What it buys: Four design questions get captured structurally from a guided conversation. The drift surface in the only remaining LLM-authoring stage is closed. The pipeline’s failure modes shrank. The reproducer that ran two days after the original post (incompatible variant-scope and placement combination, op apply-time failure, Coder fall-through) is structurally impossible now. The operator’s placement choice is captured upfront, the feasibility check verifies compatibility pre-emit, and the schema-extension op only sees combinations the operator and the AST both agree on.
What it costs: 13 cents per ticket, all in chat tokens, mostly cache writes on first-time prompt shapes that will reduce on subsequent similar runs.
The trajectory is the same as the original post described. Each structural fix removes a class of downstream LLM fallback rather than tuning a prompt rule. The fixes compound, because once a behavioural shape is structuralised, it stays structuralised. This round of fixes happened at the chat layer specifically, which the original post had treated as already structurally tight because the operator was in the loop. The drift reproducer proved that was not quite true. The four-layer defense plus the typed handoff fields plus the two new deterministic chat steps push the chat layer closer to the structural floor the implementation layers already cleared.

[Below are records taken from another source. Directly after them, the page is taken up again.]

import Mathlib
import Summits.Ventures.PercRepro2.Defs
import Summits.Ventures.PercRepro2.Independence
import Summits.Ventures.PercRepro2.Harris
import Summits.Ventures.PercRepro2.Graph
import Summits.Ventures.PercRepro2.Exploration
import Summits.Ventures.PercRepro2.Events
import Summits.Ventures.PercRepro2.R2PrimeThreeReduction
import Summits.Ventures.PercRepro2.YBridge

/-!
# Identities behind the reduction `R2′(3) ⇐ (Yu1Δ) ∧ (Yu2Δ)` (blind cell PercRepro2, p1)

Roots `o, b, a₁` (light), `a₂` (heavy), `a₃` (= `a*`); `Ũ = C₁ ∪ C₂` (`UnionCluster.inU`),
`D̃ = {a₃ ∉ Ũ}`, `PD = D̃ ∩ {C₁ ≠ C₂}`, `x | y` = `{x, y ∈ Ũ in different clusters}`
(`UnionCluster.split`); masses as in `YBridge` (`massB = mb`, `massM3 = m₃`, `splitMass = split`).

* `gap_prime_eq`: `P(b ∈ Ũ) − P(a₃ ↔ b) − P(a₃ | b) = mb − m₃` — the SC′ bracket `gap′` is the SC″
  bracket, so `c′ · gap′ = φ · (mb − m₃)`;
* `corr_eq`: `P(o | b) − P(a₃ | b, o ∈ Ũ) = split − Δ`, `Δ := P(o | a₃, o ↔ b) − P(o | a₃, a₃ ↔ b)`;
  hence **`SC′-slack = SC″-slack + Δ`** (`proofs/LEAD-PROOFSHAPES.md` §8.9 ADDENDUM 11 (B));
* `delta_split`: `Δ = Δ_l + Δ_h` by the cluster of `o`,
  `Δ_l = P(C₁ ≠ C₂, o ∈ C₁, a₃ ∈ C₂, b ∈ C₁) − P(C₁ ≠ C₂, o ∈ C₁, a₃ ∈ C₂, b ∈ C₂)` and its mirror
  (ADDENDUM 12 (1)).
All proofs are finite set identities (`conn_trans` / `conn_symm` case analyses) plus the
two-event law of total probability.
-/

namespace Summit.Ventures.PercRepro2

open UnionCluster

section ZIdentities

variable {V : Type*} {E : Type*} [Fintype E] [DecidableEq E] [Fintype V] [DecidableEq V]
  {R : Type*} [Field R] [LinearOrder R] [IsStrictOrderedRing R]

omit [Fintype E] [DecidableEq E] [Fintype V] [DecidableEq V] in
/-- `{a₃ ↔ b} ∩ {a₃ ∈ Ũ} = {a₃ ∈ Ũ} ∩ {b ∈ Ũ} ∩ {a₃ ↔ b}`. -/
lemma conn_inter_inU_eq (ends : E → Sym2 V) (a₁ a₂ a₃ b : V) :
    connEvent ends a₃ b ∩ inU ends a₁ a₂ a₃ =
      inU ends a₁ a₂ a₃ ∩ inU ends a₁ a₂ b ∩ connEvent ends a₃ b := by
  ext ω
  simp only [Set.mem_inter_iff, mem_connEvent, mem_inU]
  constructor
  · rintro ⟨hab, h3⟩
    refine ⟨⟨h3, ?_⟩, hab⟩
    rcases h3 with h | h
    · exact Or.inl (conn_trans (conn_symm hab) h)
    · exact Or.inr (conn_trans (conn_symm hab) h)
  · rintro ⟨⟨h3, _⟩, hab⟩
    exact ⟨hab, h3⟩

omit [Fintype V] [DecidableEq V] in
/-- **`gap′ = mb − m₃`**: `P(b ∈ Ũ) − P(a₃ ↔ b) − P(a₃ | b) = P(b ∈ Ũ, D̃) − P(a₃ ↔ b, D̃)`. -/
theorem gap_prime_eq (p : E → R) (ends : E → Sym2 V) (a₁ a₂ a₃ b : V) :
    prob p (inU ends a₁ a₂ b) - prob p (connEvent ends a₃ b) -
        prob p (split ends a₁ a₂ a₃ b) =
      massB p ends a₁ a₂ a₃ b - massM3 p ends a₁ a₂ a₃ b := by
  unfold massB massM3 Dtilde
  have s1 := prob_inter_add_prob_inter_compl p (inU ends a₁ a₂ b) (inU ends a₁ a₂ a₃)
  have s2 := prob_inter_add_prob_inter_compl p (connEvent ends a₃ b) (inU ends a₁ a₂ a₃)
  have s3 := prob_inter_add_prob_inter_compl p (inU ends a₁ a₂ a₃ ∩ inU ends a₁ a₂ b)
    (connEvent ends a₃ b)
  rw [conn_inter_inU_eq] at s2
  have e : split ends a₁ a₂ a₃ b =
      inU ends a₁ a₂ a₃ ∩ inU ends a₁ a₂ b ∩ (connEvent ends a₃ b)ᶜ := rfl
  rw [e, Set.inter_comm (inU ends a₁ a₂ b) (inU ends a₁ a₂ a₃)] at *
  linarith

omit [Fintype E] [DecidableEq E] [Fintype V] [DecidableEq V] in
/-- `{o | b} ∩ {a₃ ∈ Ũ}` splits by the cluster of `a₃`: `{o | a₃, a₃ ↔ b} ⊔ {a₃ | b, a₃ ↔ o}`. -/
lemma split_ob_inter_inU (ends : E → Sym2 V) (o a₁ a₂ a₃ b : V) :
    split ends a₁ a₂ o b ∩ inU ends a₁ a₂ a₃ =
      (split ends a₁ a₂ o a₃ ∩ connEvent ends a₃ b) ∪
        (split ends a₁ a₂ a₃ b ∩ connEvent ends a₃ o) := by
  ext ω
  simp only [split, Set.mem_inter_iff, Set.mem_union, Set.mem_compl_iff, mem_connEvent, mem_inU]
  constructor
  · rintro ⟨⟨⟨ho, hb⟩, hob⟩, h3⟩
    -- `a₃ ∈ Ũ`: it sits with `b` or with `o` or with neither; "neither" is impossible
    by_cases h3b : Conn ends ω a₃ b
    · exact Or.inl ⟨⟨⟨ho, h3⟩, fun h => hob (conn_trans h h3b)⟩, h3b⟩
    · by_cases h3o : Conn ends ω a₃ o
      · exact Or.inr ⟨⟨⟨h3, hb⟩, h3b⟩, h3o⟩
      · exfalso
        -- `o`, `b`, `a₃` all in `Ũ = C₁ ∪ C₂`, pairwise disconnected: impossible (two clusters)
        rcases ho with ho | ho <;> rcases hb with hb | hb <;> rcases h3 with h3 | h3
        · exact hob (conn_trans ho (conn_symm hb))
        · exact hob (conn_trans ho (conn_symm hb))
        · exact h3o (conn_trans h3 (conn_symm ho))
        · exact h3b (conn_trans h3 (conn_symm hb))
        · exact h3b (conn_trans h3 (conn_symm hb))
        · exact h3o (conn_trans h3 (conn_symm ho))
        · exact hob (conn_trans ho (conn_symm hb))
        · exact hob (conn_trans ho (conn_symm hb))
  · rintro (⟨⟨⟨ho, h3⟩, ho3⟩, h3b⟩ | ⟨⟨⟨h3, hb⟩, h3b⟩, h3o⟩)
    · refine ⟨⟨⟨ho, ?_⟩, fun h => ho3 (conn_trans h (conn_symm h3b))⟩, h3⟩
      rcases h3 with h | h
      · exact Or.inl (conn_trans (conn_symm h3b) h)
      · exact Or.inr (conn_trans (conn_symm h3b) h)
    · refine ⟨⟨⟨?_, hb⟩, fun h => h3b (conn_trans h3o h)⟩, h3⟩
      rcases h3 with h | h
      · exact Or.inl (conn_trans (conn_symm h3o) h)
      · exact Or.inr (conn_trans (conn_symm h3o) h)

omit [Fintype E] [DecidableEq E] [Fintype V] [DecidableEq V] in
/-- `{a₃ | b} ∩ {o ∈ Ũ}` splits by the cluster of `o`: `{a₃ | b, a₃ ↔ o} ⊔ {o | a₃, o ↔ b}`. -/
lemma split_3b_inter_inU (ends : E → Sym2 V) (o a₁ a₂ a₃ b : V) :
    split ends a₁ a₂ a₃ b ∩ inU ends a₁ a₂ o =
      (split ends a₁ a₂ a₃ b ∩ connEvent ends a₃ o) ∪
        (split ends a₁ a₂ o a₃ ∩ connEvent ends o b) := by
  ext ω
  simp only [split, Set.mem_inter_iff, Set.mem_union, Set.mem_compl_iff, mem_connEvent, mem_inU]
  constructor
  · rintro ⟨⟨⟨h3, hb⟩, h3b⟩, ho⟩
    by_cases h3o : Conn ends ω a₃ o
    · exact Or.inl ⟨⟨⟨h3, hb⟩, h3b⟩, h3o⟩
    · by_cases hob : Conn ends ω o b
      · exact Or.inr ⟨⟨⟨ho, h3⟩, fun h => h3o (conn_symm h)⟩, hob⟩
      · exfalso
        rcases ho with ho | ho <;> rcases hb with hb | hb <;> rcases h3 with h3 | h3
        · exact hob (conn_trans ho (conn_symm hb))
        · exact hob (conn_trans ho (conn_symm hb))
        · exact h3o (conn_trans h3 (conn_symm ho))
        · exact h3b (conn_trans h3 (conn_symm hb))
        · exact h3b (conn_trans h3 (conn_symm hb))
        · exact h3o (conn_trans h3 (conn_symm ho))
        · exact hob (conn_trans ho (conn_symm hb))
        · exact hob (conn_trans ho (conn_symm hb))
  · rintro (⟨⟨⟨h3, hb⟩, h3b⟩, h3o⟩ | ⟨⟨⟨ho, h3⟩, ho3⟩, hob⟩)
    · refine ⟨⟨⟨h3, hb⟩, h3b⟩, ?_⟩
      rcases h3 with h | h
      · exact Or.inl (conn_trans (conn_symm h3o) h)
      · exact Or.inr (conn_trans (conn_symm h3o) h)
    · refine ⟨⟨⟨h3, ?_⟩, fun h => ho3 (conn_trans hob (conn_symm h))⟩, ho⟩
      rcases ho with h | h
      · exact Or.inl (conn_trans (conn_symm hob) h)
      · exact Or.inr (conn_trans (conn_symm hob) h)

omit [Fintype E] [DecidableEq E] [Fintype V] [DecidableEq V] in
/-- `{o | b} ∩ D̃` is the disjoint union of the two `PD` split cells. -/
lemma split_ob_inter_Dtilde (ends : E → Sym2 V) (o a₁ a₂ a₃ b : V) :
    split ends a₁ a₂ o b ∩ Dtilde ends a₁ a₂ a₃ =
      (PDEvent ends a₁ a₂ a₃ ∩ connEvent ends a₁ o ∩ connEvent ends a₂ b) ∪
        (PDEvent ends a₁ a₂ a₃ ∩ connEvent ends a₂ o ∩ connEvent ends a₁ b) := by
  ext ω
  simp only [split, PDEvent, Dtilde, Set.mem_inter_iff, Set.mem_union, Set.mem_compl_iff,
    mem_connEvent, mem_inU, not_or]
  constructor
  · rintro ⟨⟨⟨ho, hb⟩, hob⟩, h3⟩
    rcases ho with ho | ho <;> rcases hb with hb | hb
    · exact absurd (conn_trans ho (conn_symm hb)) hob
    · exact Or.inl ⟨⟨⟨fun h => hob (conn_trans ho (conn_trans h (conn_symm hb))), h3⟩,
        conn_symm ho⟩, conn_symm hb⟩
    · exact Or.inr ⟨⟨⟨fun h => hob (conn_trans ho (conn_trans (conn_symm h) (conn_symm hb))), h3⟩,
        conn_symm ho⟩, conn_symm hb⟩
    · exact absurd (conn_trans ho (conn_symm hb)) hob
  · rintro (⟨⟨⟨h12, h3⟩, ho⟩, hb⟩ | ⟨⟨⟨h12, h3⟩, ho⟩, hb⟩)
    · exact ⟨⟨⟨Or.inl (conn_symm ho), Or.inr (conn_symm hb)⟩,
        fun h => h12 (conn_trans ho (conn_trans h (conn_symm hb)))⟩, h3⟩
    · exact ⟨⟨⟨Or.inr (conn_symm ho), Or.inl (conn_symm hb)⟩,
        fun h => h12 (conn_trans hb (conn_trans (conn_symm h) (conn_symm ho)))⟩, h3⟩

omit [Fintype E] [DecidableEq E] [Fintype V] [DecidableEq V] in
/-- The two `PD` split cells are disjoint. -/
lemma PD_cells_disjoint (ends : E → Sym2 V) (o a₁ a₂ a₃ b : V) :
    Disjoint (PDEvent ends a₁ a₂ a₃ ∩ connEvent ends a₁ o ∩ connEvent ends a₂ b)
      (PDEvent ends a₁ a₂ a₃ ∩ connEvent ends a₂ o ∩ connEvent ends a₁ b) := by
  rw [Set.disjoint_left]
  rintro ω ⟨⟨⟨h12, _⟩, h1o⟩, _⟩ ⟨⟨_, h2o⟩, _⟩
  exact h12 (conn_trans h1o (conn_symm h2o))

omit [Fintype E] [DecidableEq E] [Fintype V] [DecidableEq V] in
/-- `{o | a₃, a₃ ↔ b}` and `{a₃ | b, a₃ ↔ o}` are disjoint (`o ↮ a₃` vs `a₃ ↔ o`). -/
lemma cells3_disjoint (ends : E → Sym2 V) (o a₁ a₂ a₃ b : V) :
    Disjoint (split ends a₁ a₂ o a₃ ∩ connEvent ends a₃ b)
      (split ends a₁ a₂ a₃ b ∩ connEvent ends a₃ o) := by
  rw [Set.disjoint_left]
  rintro ω ⟨⟨_, ho3⟩, _⟩ ⟨_, h3o⟩
  exact ho3 (conn_symm h3o)

omit [Fintype E] [DecidableEq E] [Fintype V] [DecidableEq V] in
/-- `{a₃ | b, a₃ ↔ o}` and `{o | a₃, o ↔ b}` are disjoint. -/
lemma cells3_disjoint' (ends : E → Sym2 V) (o a₁ a₂ a₃ b : V) :
    Disjoint (split ends a₁ a₂ a₃ b ∩ connEvent ends a₃ o)
      (split ends a₁ a₂ o a₃ ∩ connEvent ends o b) := by
  rw [Set.disjoint_left]
  rintro ω ⟨_, h3o⟩ ⟨⟨_, ho3⟩, _⟩
  exact ho3 (conn_symm h3o)

omit [Fintype V] [DecidableEq V] in
/-- **`corr = split − Δ`**: `P(o | b) − P(a₃ | b, o ∈ Ũ) = split − (P(o | a₃, o ↔ b) − P(o | a₃, a₃ ↔ b))`. -/
theorem corr_eq (p : E → R) (ends : E → Sym2 V) (o a₁ a₂ a₃ b : V) :
    prob p (split ends a₁ a₂ o b) - prob p (split ends a₁ a₂ a₃ b ∩ inU ends a₁ a₂ o) =
      splitMass p ends o a₁ a₂ a₃ b -
        (prob p (split ends a₁ a₂ o a₃ ∩ connEvent ends o b) -
          prob p (split ends a₁ a₂ o a₃ ∩ connEvent ends a₃ b)) := by
  unfold splitMass
  have s1 := prob_inter_add_prob_inter_compl p (split ends a₁ a₂ o b) (inU ends a₁ a₂ a₃)
  have e1 : split ends a₁ a₂ o b ∩ (inU ends a₁ a₂ a₃)ᶜ =
      split ends a₁ a₂ o b ∩ Dtilde ends a₁ a₂ a₃ := rfl
  rw [e1, split_ob_inter_Dtilde, prob_union_of_disjoint p (PD_cells_disjoint ends o a₁ a₂ a₃ b),
    split_ob_inter_inU, prob_union_of_disjoint p (cells3_disjoint ends o a₁ a₂ a₃ b)] at s1
  rw [split_3b_inter_inU, prob_union_of_disjoint p (cells3_disjoint' ends o a₁ a₂ a₃ b)]
  linarith

omit [Fintype E] [DecidableEq E] [Fintype V] [DecidableEq V] in
/-- `{o | a₃, o ↔ b}` by the cluster of `o`: `o ∈ C₁` (then `a₃ ∈ C₂`, `b ∈ C₁`) or `o ∈ C₂`. -/
lemma split_o3_ob_eq (ends : E → Sym2 V) (o a₁ a₂ a₃ b : V) :
    split ends a₁ a₂ o a₃ ∩ connEvent ends o b =
      ((connEvent ends a₁ a₂)ᶜ ∩ connEvent ends a₁ o ∩ connEvent ends a₂ a₃ ∩ connEvent ends a₁ b) ∪
        ((connEvent ends a₁ a₂)ᶜ ∩ connEvent ends a₂ o ∩ connEvent ends a₁ a₃ ∩
          connEvent ends a₂ b) := by
  ext ω
  simp only [split, Set.mem_inter_iff, Set.mem_union, Set.mem_compl_iff, mem_connEvent, mem_inU]
  constructor
  · rintro ⟨⟨⟨ho, h3⟩, ho3⟩, hob⟩
    rcases ho with ho | ho <;> rcases h3 with h3 | h3
    · exact absurd (conn_trans ho (conn_symm h3)) ho3
    · exact Or.inl ⟨⟨⟨fun h => ho3 (conn_trans ho (conn_trans h (conn_symm h3))), conn_symm ho⟩,
        conn_symm h3⟩, conn_trans (conn_symm ho) hob⟩
    · exact Or.inr ⟨⟨⟨fun h => ho3 (conn_trans ho (conn_trans (conn_symm h) (conn_symm h3))),
        conn_symm ho⟩, conn_symm h3⟩, conn_trans (conn_symm ho) hob⟩
    · exact absurd (conn_trans ho (conn_symm h3)) ho3
  · rintro (⟨⟨⟨h12, h1o⟩, h23⟩, h1b⟩ | ⟨⟨⟨h12, h2o⟩, h13⟩, h2b⟩)
    · exact ⟨⟨⟨Or.inl (conn_symm h1o), Or.inr (conn_symm h23)⟩,
        fun h => h12 (conn_trans h1o (conn_trans h (conn_symm h23)))⟩,
        conn_trans (conn_symm h1o) h1b⟩
    · exact ⟨⟨⟨Or.inr (conn_symm h2o), Or.inl (conn_symm h13)⟩,
        fun h => h12 (conn_trans h13 (conn_trans (conn_symm h) (conn_symm h2o)))⟩,
        conn_trans (conn_symm h2o) h2b⟩

omit [Fintype E] [DecidableEq E] [Fintype V] [DecidableEq V] in
/-- `{o | a₃, a₃ ↔ b}` by the cluster of `o`. -/
lemma split_o3_3b_eq (ends : E → Sym2 V) (o a₁ a₂ a₃ b : V) :
    split ends a₁ a₂ o a₃ ∩ connEvent ends a₃ b =
      ((connEvent ends a₁ a₂)ᶜ ∩ connEvent ends a₁ o ∩ connEvent ends a₂ a₃ ∩ connEvent ends a₂ b) ∪
        ((connEvent ends a₁ a₂)ᶜ ∩ connEvent ends a₂ o ∩ connEvent ends a₁ a₃ ∩
          connEvent ends a₁ b) := by
  ext ω
  simp only [split, Set.mem_inter_iff, Set.mem_union, Set.mem_compl_iff, mem_connEvent, mem_inU]
  constructor
  · rintro ⟨⟨⟨ho, h3⟩, ho3⟩, h3b⟩
    rcases ho with ho | ho <;> rcases h3 with h3 | h3
    · exact absurd (conn_trans ho (conn_symm h3)) ho3
    · exact Or.inl ⟨⟨⟨fun h => ho3 (conn_trans ho (conn_trans h (conn_symm h3))), conn_symm ho⟩,
        conn_symm h3⟩, conn_trans (conn_symm h3) h3b⟩
    · exact Or.inr ⟨⟨⟨fun h => ho3 (conn_trans ho (conn_trans (conn_symm h) (conn_symm h3))),
        conn_symm ho⟩, conn_symm h3⟩, conn_trans (conn_symm h3) h3b⟩
    · exact absurd (conn_trans ho (conn_symm h3)) ho3
  · rintro (⟨⟨⟨h12, h1o⟩, h23⟩, h2b⟩ | ⟨⟨⟨h12, h2o⟩, h13⟩, h1b⟩)
    · exact ⟨⟨⟨Or.inl (conn_symm h1o), Or.inr (conn_symm h23)⟩,
        fun h => h12 (conn_trans h1o (conn_trans h (conn_symm h23)))⟩,
        conn_trans (conn_symm h23) h2b⟩
    · exact ⟨⟨⟨Or.inr (conn_symm h2o), Or.inl (conn_symm h13)⟩,
        fun h => h12 (conn_trans h13 (conn_trans (conn_symm h) (conn_symm h2o)))⟩,
        conn_trans (conn_symm h13) h1b⟩

omit [Fintype E] [DecidableEq E] [Fintype V] [DecidableEq V] in
/-- Cells with `o ∈ C₁` and with `o ∈ C₂` (under `C₁ ≠ C₂`) are disjoint. -/
lemma o_cells_disjoint (ends : E → Sym2 V) (o a₁ a₂ a₃ b x y : V) :
    Disjoint ((connEvent ends a₁ a₂)ᶜ ∩ connEvent ends a₁ o ∩ connEvent ends a₂ a₃ ∩
        connEvent ends x b)
      ((connEvent ends a₁ a₂)ᶜ ∩ connEvent ends a₂ o ∩ connEvent ends a₁ a₃ ∩
        connEvent ends y b) := by
  rw [Set.disjoint_left]
  rintro ω ⟨⟨⟨h12, h1o⟩, _⟩, _⟩ ⟨⟨⟨_, h2o⟩, _⟩, _⟩
  exact h12 (conn_trans h1o (conn_symm h2o))

omit [Fintype V] [DecidableEq V] [LinearOrder R] [IsStrictOrderedRing R] in
/-- **`Δ = Δ_l + Δ_h`** (ADDENDUM 12 (1)). -/
theorem delta_split (p : E → R) (ends : E → Sym2 V) (o a₁ a₂ a₃ b : V) :
    prob p (split ends a₁ a₂ o a₃ ∩ connEvent ends o b) -
        prob p (split ends a₁ a₂ o a₃ ∩ connEvent ends a₃ b) =
      (prob p ((connEvent ends a₁ a₂)ᶜ ∩ connEvent ends a₁ o ∩ connEvent ends a₂ a₃ ∩
            connEvent ends a₁ b) -
          prob p ((connEvent ends a₁ a₂)ᶜ ∩ connEvent ends a₁ o ∩ connEvent ends a₂ a₃ ∩
            connEvent ends a₂ b)) +
        (prob p ((connEvent ends a₁ a₂)ᶜ ∩ connEvent ends a₂ o ∩ connEvent ends a₁ a₃ ∩
            connEvent ends a₂ b) -
          prob p ((connEvent ends a₁ a₂)ᶜ ∩ connEvent ends a₂ o ∩ connEvent ends a₁ a₃ ∩
            connEvent ends a₁ b)) := by
  rw [split_o3_ob_eq, split_o3_3b_eq,
    prob_union_of_disjoint p (o_cells_disjoint ends o a₁ a₂ a₃ b a₁ a₂),
    prob_union_of_disjoint p (o_cells_disjoint ends o a₁ a₂ a₃ b a₂ a₁)]
  ring

end ZIdentities

end Summit.Ventures.PercRepro2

What this still doesn’t mean
The original post’s caveats hold. One ticket shape. One project. Tree-Sitter and a language server (LSP). The pipeline is still R&D. The Coder is still not retired. None of it fired in this run. It will fire on tickets whose structural floor is lower than this one.
The cost per ticket of this shape is now bounded by the chat, the Planner, and the verification Reviewers, with the operator’s design decisions flowing through typed data rather than free-form prose.
The pattern from the original post (the structural floor rises, the LLM’s responsibilities shrink, the failure surface contracts) still holds. The floor rose another layer this round.
The pipeline runs against a real ~100k line TypeScript monorepo under Docker with Tree-Sitter, a language server, and Vitest. Still R&D.